Klagenfurt - BZÖ und ÖVP haben sich in Kärnten auf ein Förderpaket geeinigt, das vor allem Familien zu Gute kommen soll. Das rund elf Millionen Euro schwere Bündel soll am Dienstag in der Landesregierungssitzung abgesegnet werden. Landeshauptmann Jörg Haider (B) und VP-Obmann Josef Martinz sehen auch in Zukunft Platz für weitere Allianzen, erklärten die am Montag bei einer Pressekonferenz.

Allianzen

"Ich gehe davon aus, dass wir uns dort und da finden werden, wenn es um wichtige Dinge für unser Land geht", sagte Haider. Ähnliches Martinz: "Es werden sich viele Punkte finden, wo wir Allianzen eingehen können - wenn es mir gelingt, den Landeshauptmann zu überzeugen."

Konkret gefunden hat man sich nun beim so genannten Müttergeld, dem Babygeld, dem Schulstartgeld und einer Förderung von "mobilen Tagesmüttern". Ersteres wird an Frauen über 60, die mindestens zwei Kinder erzogen und keine eigene Pension oder monatlich weniger als den Sozialhilfe-Richtsatz haben, in einer Höhe bis maximal 150 Euro monatlich ausbezahlt.

Probe

Der entsprechende "Probegalopp" habe den Bedarf bestätigt, sagte Haider: Auf seine Initiative war ab Ende 2005 eine ähnliche, allerdings einmalige, "Mütterpension" ausbezahlt worden, die sich die Frauen publikumswirksam abholen konnten.
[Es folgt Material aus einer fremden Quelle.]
/-- The sign character as a complex class function. [cite: FultonHarrisGTM129, §4.1] -/
theorem sign_conj_cast (σ τ : Equiv.Perm (Fin n)) :
    (((Equiv.Perm.sign (τ * σ * τ⁻¹) : ℤˣ) : ℤ) : ℂ) = ((Equiv.Perm.sign σ : ℤ) : ℂ) := by
  rw [Equiv.Perm.sign_mul, Equiv.Perm.sign_mul, Equiv.Perm.sign_inv, mul_right_comm, ← sq,
    Int.units_sq, one_mul]

/-- `sgn(σ (ij)) = −sgn σ` as complex numbers. [cite: FultonHarrisGTM129, §4.1] -/
theorem sign_mul_swap_cast (σ : Equiv.Perm (Fin n)) {i j : Fin n} (hij : i ≠ j) :
    (((Equiv.Perm.sign (σ * swap i j) : ℤˣ) : ℤ) : ℂ) = -((Equiv.Perm.sign σ : ℤ) : ℂ) := by
  rw [Equiv.Perm.sign_mul, Equiv.Perm.sign_swap hij, mul_neg, mul_one, Units.val_neg, Int.cast_neg]

/-- **`sgn ∈ C_n`**: `sgn σ · (1 − 1 − 1 + 1) = 0`. [cite: LandsbergManivelRessayre2013, Proposition 3.4.2 (proof, p. 480)] -/
theorem sign_mem :
    (fun σ : Equiv.Perm (Fin n) => ((Equiv.Perm.sign σ : ℤ) : ℂ)) ∈ fourTermClassFunctions n := by
  refine ⟨fun σ τ => sign_conj_cast σ τ, fun σ i j k l hij hkl _ _ _ _ => ?_⟩
  simp only [sign_mul_swap_cast _ hkl, sign_mul_swap_cast _ hij]
  ring

/-- The number of fixed points is a class function. [cite: FultonHarrisGTM129, Exercise 4.6] -/
theorem card_filter_fixed_conj (σ τ : Equiv.Perm (Fin n)) :
    (Finset.univ.filter fun p : Fin n => (τ * σ * τ⁻¹) p = p).card =
      (Finset.univ.filter fun p : Fin n => σ p = p).card := by
  symm
  refine Finset.card_equiv (τ : Fin n ≃ Fin n) fun p => ?_
  simp only [Finset.mem_filter, Finset.mem_univ, true_and, Perm.mul_apply, Perm.coe_inv,
    Equiv.symm_apply_apply]
  exact τ.injective.eq_iff.symm

/-- **The fixed-point count over the Klein four-group `⟨(ij),(kl)⟩` balances**:
`#fix σ + #fix σ(ij)(kl) = #fix σ(ij) + #fix σ(kl)` — point by point, a point outside `{i,j,k,l}`
contributes equally to all four terms, a point of `{i,j}` (resp. `{k,l}`) contributes equally to
`σ, σ(kl)` and to `σ(ij), σ(ij)(kl)` (resp. to `σ, σ(ij)` and to `σ(kl), σ(ij)(kl)`).
[cite: LandsbergManivelRessayre2013, Proposition 3.4.2 (proof, p. 480)] -/
theorem card_filter_fixed_four_term (σ : Equiv.Perm (Fin n)) {i j k l : Fin n} (hik : i ≠ k)
    (hil : i ≠ l) (hjk : j ≠ k) (hjl : j ≠ l) :
    (Finset.univ.filter fun p : Fin n => σ p = p).card +
        (Finset.univ.filter fun p : Fin n => (σ * swap i j * swap k l) p = p).card =
      (Finset.univ.filter fun p : Fin n => (σ * swap i j) p = p).card +
        (Finset.univ.filter fun p : Fin n => (σ * swap k l) p = p).card := by
  classical
  simp only [Finset.card_filter, ← Finset.sum_add_distrib]
  refine Finset.sum_congr rfl fun p _ => ?_
  simp only [Perm.mul_apply]
  grind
In der im Februar geplatzten Kärntner Koalition von BZÖ und SPÖ war eine reguläre Einführung dieser Förderung ein ständiger Streitpunkt gewesen.

Ähnlich beim Babygeld, an dessen Realisierung die Koalition schließlich zerbrach. Nun beschließen BZÖ und ÖVP 800 Euro für jedes Erstgeborene, 900 Euro für das zweite Kind einer Familie und 1.000 Euro für jede weitere Geburt.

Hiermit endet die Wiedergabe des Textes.